**EXERCISE PROMPT**
Your job is to return every line in the data holding the string "true".

**DATASET RECORDS**
-- Opening Marker --

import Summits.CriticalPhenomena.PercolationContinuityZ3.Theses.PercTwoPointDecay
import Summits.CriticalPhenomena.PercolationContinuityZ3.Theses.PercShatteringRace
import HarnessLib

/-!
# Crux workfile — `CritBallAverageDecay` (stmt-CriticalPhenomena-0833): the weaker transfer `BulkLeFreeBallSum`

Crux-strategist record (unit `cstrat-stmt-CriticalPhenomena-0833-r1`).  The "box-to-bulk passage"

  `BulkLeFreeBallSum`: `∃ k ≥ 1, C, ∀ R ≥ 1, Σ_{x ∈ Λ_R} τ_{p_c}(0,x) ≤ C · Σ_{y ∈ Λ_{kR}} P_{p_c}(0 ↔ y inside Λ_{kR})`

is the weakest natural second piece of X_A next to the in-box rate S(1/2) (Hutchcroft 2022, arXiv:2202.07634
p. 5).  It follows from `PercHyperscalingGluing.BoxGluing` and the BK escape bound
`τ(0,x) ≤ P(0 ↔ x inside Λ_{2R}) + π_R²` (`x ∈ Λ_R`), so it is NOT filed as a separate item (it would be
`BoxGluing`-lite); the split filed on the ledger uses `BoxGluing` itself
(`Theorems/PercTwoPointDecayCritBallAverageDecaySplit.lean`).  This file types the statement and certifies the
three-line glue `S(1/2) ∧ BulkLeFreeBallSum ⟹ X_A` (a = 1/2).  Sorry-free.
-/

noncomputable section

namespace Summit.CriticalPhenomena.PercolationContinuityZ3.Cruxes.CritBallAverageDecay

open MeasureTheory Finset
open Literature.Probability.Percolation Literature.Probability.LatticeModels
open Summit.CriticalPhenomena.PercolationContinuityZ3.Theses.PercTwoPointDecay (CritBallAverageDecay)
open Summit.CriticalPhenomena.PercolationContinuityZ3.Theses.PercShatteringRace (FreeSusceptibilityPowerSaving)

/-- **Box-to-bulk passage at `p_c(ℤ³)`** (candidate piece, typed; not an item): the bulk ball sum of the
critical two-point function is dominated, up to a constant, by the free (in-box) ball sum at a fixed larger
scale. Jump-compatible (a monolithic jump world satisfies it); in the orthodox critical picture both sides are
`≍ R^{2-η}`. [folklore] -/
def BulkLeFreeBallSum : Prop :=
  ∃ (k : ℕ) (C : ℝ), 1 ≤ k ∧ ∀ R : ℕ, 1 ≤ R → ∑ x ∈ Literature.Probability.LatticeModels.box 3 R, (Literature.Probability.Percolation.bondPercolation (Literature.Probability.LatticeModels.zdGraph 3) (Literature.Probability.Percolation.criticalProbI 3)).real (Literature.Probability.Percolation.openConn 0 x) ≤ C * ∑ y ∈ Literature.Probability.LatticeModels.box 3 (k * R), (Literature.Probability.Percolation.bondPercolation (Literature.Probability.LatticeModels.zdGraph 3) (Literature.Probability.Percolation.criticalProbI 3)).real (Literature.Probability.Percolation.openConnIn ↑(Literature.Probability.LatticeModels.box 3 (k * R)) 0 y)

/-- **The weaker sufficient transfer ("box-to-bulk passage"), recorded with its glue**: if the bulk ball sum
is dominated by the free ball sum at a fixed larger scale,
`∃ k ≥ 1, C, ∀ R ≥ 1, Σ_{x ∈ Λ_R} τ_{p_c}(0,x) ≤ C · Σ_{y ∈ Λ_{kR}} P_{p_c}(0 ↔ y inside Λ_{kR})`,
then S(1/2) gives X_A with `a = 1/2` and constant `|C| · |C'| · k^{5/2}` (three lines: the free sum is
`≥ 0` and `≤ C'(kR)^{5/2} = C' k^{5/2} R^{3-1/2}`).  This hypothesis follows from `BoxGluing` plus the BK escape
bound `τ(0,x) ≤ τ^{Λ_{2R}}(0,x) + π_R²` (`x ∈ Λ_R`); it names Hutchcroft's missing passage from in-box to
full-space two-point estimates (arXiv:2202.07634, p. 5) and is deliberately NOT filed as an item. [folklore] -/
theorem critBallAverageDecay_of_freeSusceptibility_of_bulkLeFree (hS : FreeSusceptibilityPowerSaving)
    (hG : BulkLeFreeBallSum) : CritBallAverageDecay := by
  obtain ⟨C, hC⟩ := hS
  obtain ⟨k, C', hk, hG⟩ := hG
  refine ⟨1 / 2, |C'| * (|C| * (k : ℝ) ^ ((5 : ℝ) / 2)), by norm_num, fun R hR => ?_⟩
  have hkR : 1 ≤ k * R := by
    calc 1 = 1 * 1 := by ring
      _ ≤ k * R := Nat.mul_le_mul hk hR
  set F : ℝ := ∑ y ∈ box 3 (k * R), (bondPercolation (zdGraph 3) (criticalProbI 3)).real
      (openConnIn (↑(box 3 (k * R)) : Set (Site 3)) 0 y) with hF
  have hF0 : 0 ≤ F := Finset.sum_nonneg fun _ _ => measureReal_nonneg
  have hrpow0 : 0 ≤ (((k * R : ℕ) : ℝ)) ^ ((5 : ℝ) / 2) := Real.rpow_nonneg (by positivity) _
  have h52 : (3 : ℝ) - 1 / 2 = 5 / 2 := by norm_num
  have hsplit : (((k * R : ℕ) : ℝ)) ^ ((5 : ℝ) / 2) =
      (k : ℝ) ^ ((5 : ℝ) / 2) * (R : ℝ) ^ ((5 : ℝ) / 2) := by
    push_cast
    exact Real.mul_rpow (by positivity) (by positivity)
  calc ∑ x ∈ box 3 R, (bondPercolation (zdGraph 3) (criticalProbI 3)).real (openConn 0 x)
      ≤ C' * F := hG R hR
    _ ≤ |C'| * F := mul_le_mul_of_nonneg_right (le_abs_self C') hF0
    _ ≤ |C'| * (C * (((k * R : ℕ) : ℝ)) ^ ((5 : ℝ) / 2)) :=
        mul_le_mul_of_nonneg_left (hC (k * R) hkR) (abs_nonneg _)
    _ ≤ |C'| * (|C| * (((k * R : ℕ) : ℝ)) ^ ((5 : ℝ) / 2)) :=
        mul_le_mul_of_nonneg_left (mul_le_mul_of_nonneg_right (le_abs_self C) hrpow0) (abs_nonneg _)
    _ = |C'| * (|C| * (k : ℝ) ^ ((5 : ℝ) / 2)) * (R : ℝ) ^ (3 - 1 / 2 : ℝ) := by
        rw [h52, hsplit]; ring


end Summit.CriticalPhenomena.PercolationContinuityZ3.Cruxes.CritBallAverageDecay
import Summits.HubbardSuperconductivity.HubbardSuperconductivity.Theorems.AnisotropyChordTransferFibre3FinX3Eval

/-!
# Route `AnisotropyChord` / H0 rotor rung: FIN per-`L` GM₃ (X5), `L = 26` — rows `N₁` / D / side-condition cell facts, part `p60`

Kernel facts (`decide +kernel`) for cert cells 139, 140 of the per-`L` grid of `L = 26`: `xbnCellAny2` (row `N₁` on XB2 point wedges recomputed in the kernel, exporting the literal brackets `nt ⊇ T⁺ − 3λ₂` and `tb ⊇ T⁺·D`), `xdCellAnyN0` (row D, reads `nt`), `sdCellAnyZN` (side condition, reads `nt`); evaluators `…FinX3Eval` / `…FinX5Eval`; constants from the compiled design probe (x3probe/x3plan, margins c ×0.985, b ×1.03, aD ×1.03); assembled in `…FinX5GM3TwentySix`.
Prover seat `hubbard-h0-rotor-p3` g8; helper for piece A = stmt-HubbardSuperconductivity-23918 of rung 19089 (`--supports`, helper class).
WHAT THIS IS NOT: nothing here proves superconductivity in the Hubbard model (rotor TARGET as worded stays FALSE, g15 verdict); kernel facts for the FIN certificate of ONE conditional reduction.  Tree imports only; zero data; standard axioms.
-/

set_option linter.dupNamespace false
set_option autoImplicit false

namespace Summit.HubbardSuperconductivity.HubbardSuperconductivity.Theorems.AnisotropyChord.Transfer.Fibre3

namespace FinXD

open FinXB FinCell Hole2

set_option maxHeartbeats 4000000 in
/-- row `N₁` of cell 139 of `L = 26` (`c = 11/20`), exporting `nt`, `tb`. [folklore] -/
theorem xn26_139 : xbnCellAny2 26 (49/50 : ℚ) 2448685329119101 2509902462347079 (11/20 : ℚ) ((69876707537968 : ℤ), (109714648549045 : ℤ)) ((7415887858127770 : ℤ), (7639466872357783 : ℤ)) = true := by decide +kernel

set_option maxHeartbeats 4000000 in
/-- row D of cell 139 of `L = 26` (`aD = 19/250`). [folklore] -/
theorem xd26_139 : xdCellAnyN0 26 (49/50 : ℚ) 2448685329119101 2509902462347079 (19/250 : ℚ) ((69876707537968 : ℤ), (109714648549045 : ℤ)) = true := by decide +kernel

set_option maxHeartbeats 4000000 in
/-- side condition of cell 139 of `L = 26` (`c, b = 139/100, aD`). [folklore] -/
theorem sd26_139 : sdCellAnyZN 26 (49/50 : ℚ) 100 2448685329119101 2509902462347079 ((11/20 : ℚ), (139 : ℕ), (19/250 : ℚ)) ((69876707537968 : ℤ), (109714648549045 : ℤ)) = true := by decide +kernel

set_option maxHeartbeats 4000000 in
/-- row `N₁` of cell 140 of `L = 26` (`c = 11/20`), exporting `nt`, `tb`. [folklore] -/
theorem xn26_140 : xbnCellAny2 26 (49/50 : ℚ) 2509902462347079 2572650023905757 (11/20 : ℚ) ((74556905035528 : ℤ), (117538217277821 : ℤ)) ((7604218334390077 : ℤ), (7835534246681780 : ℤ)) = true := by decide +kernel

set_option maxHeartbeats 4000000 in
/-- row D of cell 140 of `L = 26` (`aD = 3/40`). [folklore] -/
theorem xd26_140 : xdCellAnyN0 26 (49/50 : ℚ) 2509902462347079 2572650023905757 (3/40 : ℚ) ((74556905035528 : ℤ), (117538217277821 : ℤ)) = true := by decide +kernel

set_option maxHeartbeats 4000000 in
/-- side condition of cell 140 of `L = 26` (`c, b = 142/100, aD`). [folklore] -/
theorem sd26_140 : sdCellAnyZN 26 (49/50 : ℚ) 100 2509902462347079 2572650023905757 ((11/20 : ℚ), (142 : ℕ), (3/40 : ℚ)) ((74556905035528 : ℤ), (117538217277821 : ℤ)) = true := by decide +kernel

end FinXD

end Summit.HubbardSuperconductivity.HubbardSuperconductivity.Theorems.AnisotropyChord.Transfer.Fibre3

-- Closing Marker --

**ANSWER BELOW**
theorem xn26_139 : xbnCellAny2 26 (49/50 : ℚ) 2448685329119101 2509902462347079 (11/20 : ℚ) ((69876707537968 : ℤ), (109714648549045 : ℤ)) ((7415887858127770 : ℤ), (7639466872357783 : ℤ)) = true := by decide +kernel
theorem xd26_139 : xdCellAnyN0 26 (49/50 : ℚ) 2448685329119101 2509902462347079 (19/250 : ℚ) ((69876707537968 : ℤ), (109714648549045 : ℤ)) = true := by decide +kernel
theorem sd26_139 : sdCellAnyZN 26 (49/50 : ℚ) 100 2448685329119101 2509902462347079 ((11/20 : ℚ), (139 : ℕ), (19/250 : ℚ)) ((69876707537968 : ℤ), (109714648549045 : ℤ)) = true := by decide +kernel
theorem xn26_140 : xbnCellAny2 26 (49/50 : ℚ) 2509902462347079 2572650023905757 (11/20 : ℚ) ((74556905035528 : ℤ), (117538217277821 : ℤ)) ((7604218334390077 : ℤ), (7835534246681780 : ℤ)) = true := by decide +kernel
theorem xd26_140 : xdCellAnyN0 26 (49/50 : ℚ) 2509902462347079 2572650023905757 (3/40 : ℚ) ((74556905035528 : ℤ), (117538217277821 : ℤ)) = true := by decide +kernel
theorem sd26_140 : sdCellAnyZN 26 (49/50 : ℚ) 100 2509902462347079 2572650023905757 ((11/20 : ℚ), (142 : ℕ), (3/40 : ℚ)) ((74556905035528 : ℤ), (117538217277821 : ℤ)) = true := by decide +kernel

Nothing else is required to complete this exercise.